Task objective
In the listing below, look for "submatrix" and copy every line that has it.

Extracted records

/-- **The bond currents cancel between `±u`** (PTR98 §IV eq. (heat) at operator level, exact `1 − cos`
form): `T(u) + T(−u) + Σ_{x,y,σ} 2 t_{xy} (1 − cos u_{xy}) c†_{xσ} c_{yσ} = 2 T(0)`. [cite: ParamekantiTrivediRanderia1998, §IV eq. (heat)] -/
theorem bdgHopping_peierls_add_peierls_neg_add (t u : Λ → Λ → ℝ) :
    bdgHopping (fun x y => (t x y : ℂ) * Complex.exp ((u x y : ℂ) * Complex.I)) +
        bdgHopping (fun x y => (t x y : ℂ) * Complex.exp (((-u x y : ℝ) : ℂ) * Complex.I)) +
        bdgHopping (fun x y => ((2 * (t x y * (1 - Real.cos (u x y))) : ℝ) : ℂ)) =
      (2 : ℂ) • bdgHopping fun x y => (t x y : ℂ) := by
  rw [← bdgHopping_add, ← bdgHopping_add, ← bdgHopping_smul]
  congr 1
  funext x y
  simp only [Pi.add_apply, Pi.smul_apply, smul_eq_mul]
  push_cast
  rw [Complex.exp_mul_I, Complex.exp_mul_I, Complex.cos_neg, Complex.sin_neg]
  ring

/-- The hopping part with real weights in a fixed vector:
`Re⟨v, T(w) v⟩ = Σ_{x,y,σ} w_{xy} Re⟨v, c†_{xσ} c_{yσ} v⟩`. [folklore] -/
private theorem re_star_dotProduct_bdgHopping_ofReal_mulVec (w : Λ → Λ → ℝ) (v : Fock (Orb Λ)) :
    (star v ⬝ᵥ (bdgHopping (fun x y => ((w x y : ℝ) : ℂ)) *ᵥ v)).re =
      ∑ x : Λ, ∑ y : Λ, ∑ σ : Fin 2,
        w x y * (star v ⬝ᵥ ((creation (orb x σ) * annihilation (orb y σ)) *ᵥ v)).re := by
  simp only [bdgHopping, Matrix.sum_mulVec, smul_mulVec, dotProduct_sum, dotProduct_smul, smul_eq_mul,
    Complex.re_sum, Complex.re_ofReal_mul]

/-- The hopping part with real weights in the Gibbs state of a block Hamiltonian `B` on a sector:
`Re⟨T(w)|_p⟩ = Σ_{x,y,σ} w_{xy} Re⟨(c†_{xσ} c_{yσ})|_p⟩`. [folklore] -/
private theorem re_gibbsState_toBlock_bdgHopping_ofReal (w : Λ → Λ → ℝ) (β : ℝ)
    (p : Finset (Orb Λ) → Prop) [Fintype {a // p a}] [DecidableEq {a // p a}]
    (B : Matrix {a // p a} {a // p a} ℂ) :
    (gibbsState β B ((bdgHopping (fun x y => ((w x y : ℝ) : ℂ))).toBlock p p)).re =
      ∑ x : Λ, ∑ y : Λ, ∑ σ : Fin 2,
        w x y * (gibbsState β B ((creation (orb x σ) * annihilation (orb y σ)).toBlock p p)).re := by
  have h : (bdgHopping (fun x y => ((w x y : ℝ) : ℂ))).toBlock p p =
      ∑ x : Λ, ∑ y : Λ, ∑ σ : Fin 2,
        ((w x y : ℝ) : ℂ) • (creation (orb x σ) * annihilation (orb y σ)).toBlock p p := by
    ext a b
    simp only [bdgHopping, toBlock_apply, Matrix.sum_apply, Matrix.smul_apply, smul_eq_mul]
  rw [h]
  simp only [map_sum, map_smul, smul_eq_mul, Complex.re_sum, Complex.re_ofReal_mul]

/-! ### `T > 0`: the gauge-function bound on the flux cost of the sector free energy -/

/-- **Flux cost of the sector free energy, arbitrary bond phases** (Peierls–Bogoliubov at `±u`, time
reversal, midpoint identity): `log Z_β(H₀|_p) + β Σ_{x,y,σ} t_{xy} (1 − cos u_{xy}) Re⟨(c†_{xσ} c_{yσ})|_p⟩_{β,p}
≤ log Z_β(H(u)|_p)` (`⟨·⟩_{β,p}` the Gibbs state of `H₀|_p`). [cite: ParamekantiTrivediRanderia1998, §IV eqs. (heat), (trial-rho)] -/
theorem log_partitionFn_toBlock_bdgHopping_peierls_ge {t u : Λ → Λ → ℝ} (ht : ∀ x y, t y x = t x y)
    (hu : ∀ x y, u y x = -u x y) (Φ : Finset (Orb Λ) → ℝ) (β : ℝ) (p : Finset (Orb Λ) → Prop)
    [Fintype {a // p a}] [DecidableEq {a // p a}] :
    Real.log (partitionFn β ((bdgHopping (fun x y => (t x y : ℂ)) + diagonal fun s => (Φ s : ℂ)).toBlock p p)).re +
        β * ∑ x : Λ, ∑ y : Λ, ∑ σ : Fin 2, t x y * (1 - Real.cos (u x y)) *
          (gibbsState β ((bdgHopping (fun x y => (t x y : ℂ)) + diagonal fun s => (Φ s : ℂ)).toBlock p p)
            ((creation (orb x σ) * annihilation (orb y σ)).toBlock p p)).re ≤
      Real.log (partitionFn β ((bdgHopping (fun x y => (t x y : ℂ) * Complex.exp ((u x y : ℂ) * Complex.I)) +
        diagonal fun s => (Φ s : ℂ)).toBlock p p)).re := by
  rcases isEmpty_or_nonempty {a // p a} with hp | hp
  · simp [partitionFn, Matrix.trace, gibbsState_apply]
  have hu' : ∀ x y, -u y x = -(-u x y) := fun x y => by rw [hu x y]
  have h0 : ((bdgHopping fun x y => (t x y : ℂ)) + diagonal fun s => (Φ s : ℂ)) =
      bdgHopping (fun x y => (t x y : ℂ) * Complex.exp (((0 : Λ → Λ → ℝ) x y : ℂ) * Complex.I)) +
        diagonal fun s => (Φ s : ℂ) := by simp
  set H₀ := (bdgHopping fun x y => (t x y : ℂ)) + diagonal fun s => (Φ s : ℂ) with hH₀def
  set Hp := bdgHopping (fun x y => (t x y : ℂ) * Complex.exp ((u x y : ℂ) * Complex.I)) +
    diagonal fun s => (Φ s : ℂ) with hHpdef
  set Hm := bdgHopping (fun x y => (t x y : ℂ) * Complex.exp (((-u x y : ℝ) : ℂ) * Complex.I)) +
    diagonal fun s => (Φ s : ℂ) with hHmdef
  have hH₀ : H₀.IsHermitian := by
    rw [h0]; exact isHermitian_bdgHopping_peierls_add_diagonal ht (fun _ _ => by simp) Φ
  set B₀ := H₀.toBlock p p with hB₀def
  have hB₀ : B₀.IsHermitian := hH₀.submatrix _
  have hWp : (Hp.toBlock p p - B₀).IsHermitian :=
    ((isHermitian_bdgHopping_peierls_add_diagonal ht hu Φ).submatrix _).sub hB₀
  have hWm : (Hm.toBlock p p - B₀).IsHermitian :=
    ((isHermitian_bdgHopping_peierls_add_diagonal ht hu' Φ).submatrix _).sub hB₀
  -- Peierls–Bogoliubov at the untwisted block, for `+u` and `-u`
  have hPB1 := log_partitionFn_sub_le_log_partitionFn_add hB₀ hWp β
  have hPB2 := log_partitionFn_sub_le_log_partitionFn_add hB₀ hWm β
  rw [add_sub_cancel] at hPB1 hPB2
  -- time reversal
  rw [hHmdef, re_partitionFn_toBlock_bdgHopping_peierls_neg, ← hHpdef] at hPB2
  -- the midpoint identity, compressed to the sector and evaluated in the Gibbs state
  have hmid := bdgHopping_peierls_add_peierls_neg_add t u
  have hblock : Hp.toBlock p p - B₀ + (Hm.toBlock p p - B₀) =
      -(bdgHopping (fun x y => ((2 * (t x y * (1 - Real.cos (u x y))) : ℝ) : ℂ))).toBlock p p := by
    ext a b
    have hab := congrFun (congrFun hmid a) b
    simp only [Matrix.add_apply, Matrix.smul_apply, smul_eq_mul] at hab
    simp only [hHpdef, hHmdef, hB₀def, hH₀def, toBlock_apply, Matrix.add_apply, Matrix.sub_apply,
      Matrix.neg_apply]
    linear_combination hab
  have hsum : (gibbsState β B₀ (Hp.toBlock p p - B₀)).re + (gibbsState β B₀ (Hm.toBlock p p - B₀)).re =
      -(2 * ∑ x : Λ, ∑ y : Λ, ∑ σ : Fin 2, t x y * (1 - Real.cos (u x y)) *
        (gibbsState β B₀ ((creation (orb x σ) * annihilation (orb y σ)).toBlock p p)).re) := by
    rw [← Complex.add_re, ← map_add, hblock, map_neg, Complex.neg_re,
      re_gibbsState_toBlock_bdgHopping_ofReal]
    simp only [Finset.mul_sum, mul_assoc]
  have hkey := congrArg (fun z : ℝ => β * z) hsum
  simp only [mul_add] at hkey
  linarith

Solution to the problem
  have hB₀ : B₀.IsHermitian := hH₀.submatrix _
    ((isHermitian_bdgHopping_peierls_add_diagonal ht hu Φ).submatrix _).sub hB₀
    ((isHermitian_bdgHopping_peierls_add_diagonal ht hu' Φ).submatrix _).sub hB₀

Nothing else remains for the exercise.